** THE DATA **
################
/-- **The same from the layer-`0` count `2^n ≤ #Sel_{2^∞}(E/ℚ)[2]`** (TIER-1-SPLIT habitat: `n = 2 =
dim_{𝔽₂} Sel₂(E/ℚ)`, `λ_an = 3`). [cite: Spiess2014Invent, Thm. 5.7]
[cite: GreenbergLNM1716, §4 pp. 112–113 and Prop. 4.14 (p. 124)] [cite: MazurTateTeitelbaum1986Invent, §I.13–15] -/
theorem analyticRank_eq_zero_of_finite_selmer_of_katoIntSplit_of_selmerTwoTorsion_of_weakEZ {n : ℕ}
    (h41 : thm41Analogue_charValue_rankZero_split_baseChange_anyPrime)
    (hW : thm57_weakExceptionalZero_splitMultiplicative_rat W 2)
    (hmod : nonempty_modularParametrizationData)
    (h414 : prop414_noFiniteSubmodule_of_not_dvd_torsionOrder)
    (hKint : KatoDivisibilityAtTwoSplitMultInt W)
    (hmult : Mult W 2) (hsp : W.HasSplitMultiplicativeReductionAtPrime 2)
    (him : TwoAdicSurjective W) (hΔ : W.Δ < 0)
    (hlan : X2.AnalyticLambdaEq W 2 (n + 1)) (hμan : X2.AnalyticMuLE W 2 0)
    (hsel : 2 ^ n ≤ Nat.card {z : W.selmerGroupPInfty 2 // 2 • z = 0})
    (hfin : Finite (W.selmerGroupPInfty 2)) : W.entireLFunction 1 ≠ 0 ∧ W.analyticRank = 0 :=
  analyticRank_eq_zero_of_finite_selmer_of_katoIntSplitPinch_of_weakEZ W h41 hW hmod hKint
    (selmerLambdaLowerBoundAtTwo_of_selmerTwoTorsion W h414
      (not_two_dvd_torsionOrder_of_twoAdicSurjective W him) hsel)
    hmult hsp him hΔ hlan hμan hfin

/-- **DOOR (34-INT-pinch-split⁺), CONVERSE FORM, `hlow` DISCHARGED, on the PRINTED weak exceptional zero**
(`Δ > 0` face; slack-one `hK1sp`, displayed `hμX`, `hper₀`, torsion side condition `htors`): `Sel_{2^∞}(E/ℚ)`
finite ⇒ `L(E,1) ≠ 0 ∧ r_an(E) = 0`. One application of §2 to `selmerLambdaLowerBoundAtTwo_of_layerSelmer`
(p445915). No `hGS`, no `hlow`. [cite: Spiess2014Invent, Thm. 5.7]
[cite: GreenbergLNM1716, §4 pp. 112–113, Conj. 1.11 and Prop. 4.14 (p. 124)] [cite: MazurTateTeitelbaum1986Invent, §I.13–15 and §II] -/
theorem analyticRank_eq_zero_of_finite_selmer_of_katoUpToOneSplitPinch_of_mu_of_layerSelmer_of_weakEZ
    {j n : ℕ}
    (h41 : thm41Analogue_charValue_rankZero_split_baseChange_anyPrime)
    (hW : thm57_weakExceptionalZero_splitMultiplicative_rat W 2)
    (hmod : nonempty_modularParametrizationData)
    (h414 : prop414_noFiniteSubmodule_of_not_dvd_torsionOrder)
    (hK1sp : ∀ (κ : ZpExtension ℚ 2) (γ : Field.absoluteGaloisGroup ℚ), κ.IsCyclotomic →
      κ.IsTopGenerator γ → IsCyclotomicVariable 2 γ →
      ∀ [NeZero (W.conductorNorm ℤ)] (f : CuspForm (Gamma0 (W.conductorNorm ℤ)) 2), IsNewformOf W f →
      ∀ ϖ : ℚ, (ϖ : ℝ) * W.realPeriodRat = plusPeriod f →
      ∀ L : PowerSeries ℚ_[2], IsSplitMultPAdicLFunctionOf f 2 L → ∀ D : W.SelmerDualData κ γ,
        D.IsTorsion ∧ ∃ g ∈ D.charIdeal,
          iwasawaToPowerSeries 2 (PowerSeries.X * g) = PowerSeries.C ((2 * ϖ : ℚ) : ℚ_[2]) * L)
    (hμX : ∀ (κ : ZpExtension ℚ 2) (γ : Field.absoluteGaloisGroup ℚ), κ.IsCyclotomic →
      κ.IsTopGenerator γ → IsCyclotomicVariable 2 γ → ∀ D : W.SelmerDualData κ γ, D.IsTorsion → D.mu = 0)
    (hper₀ : ∀ [NeZero (W.conductorNorm ℤ)] (f : CuspForm (Gamma0 (W.conductorNorm ℤ)) 2),
      IsNewformOf W f → ∀ ϖ : ℚ, (ϖ : ℝ) * W.realPeriodRat = plusPeriod f → 0 ≤ padicValRat 2 ϖ)
    (htors : ¬ 2 ∣ W.torsionOrder)
    (hmult : Mult W 2) (hsp : W.HasSplitMultiplicativeReductionAtPrime 2)
    (hlan : X2.AnalyticLambdaEq W 2 (n + 1)) (hμan : X2.AnalyticMuLE W 2 0)
    (hsel : ∀ κ : ZpExtension ℚ 2, κ.IsCyclotomic →
      2 ^ n ≤ Nat.card {z : W.selmerLayer κ j // 2 • z = 0})
    (hfin : Finite (W.selmerGroupPInfty 2)) : W.entireLFunction 1 ≠ 0 ∧ W.analyticRank = 0 :=
  analyticRank_eq_zero_of_finite_selmer_of_katoUpToOneSplitPinch_of_mu_of_weakEZ W h41 hW hmod hK1sp hμX
    (selmerLambdaLowerBoundAtTwo_of_layerSelmer W h414 htors hsel) hper₀ hmult hsp hlan hμan hfin

end Summit.BirchSwinnertonDyer.BirchSwinnertonDyer.Theorems.MultSelmerRank

end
################
** ASSIGNED TASK **
Look through the entries above, and wherever a line holds the string "hper₀", copy it.

** PROBLEM SOLUTION **
(`Δ > 0` face; slack-one `hK1sp`, displayed `hμX`, `hper₀`, torsion side condition `htors`): `Sel_{2^∞}(E/ℚ)`
    (hper₀ : ∀ [NeZero (W.conductorNorm ℤ)] (f : CuspForm (Gamma0 (W.conductorNorm ℤ)) 2),
    (selmerLambdaLowerBoundAtTwo_of_layerSelmer W h414 htors hsel) hper₀ hmult hsp hlan hμan hfin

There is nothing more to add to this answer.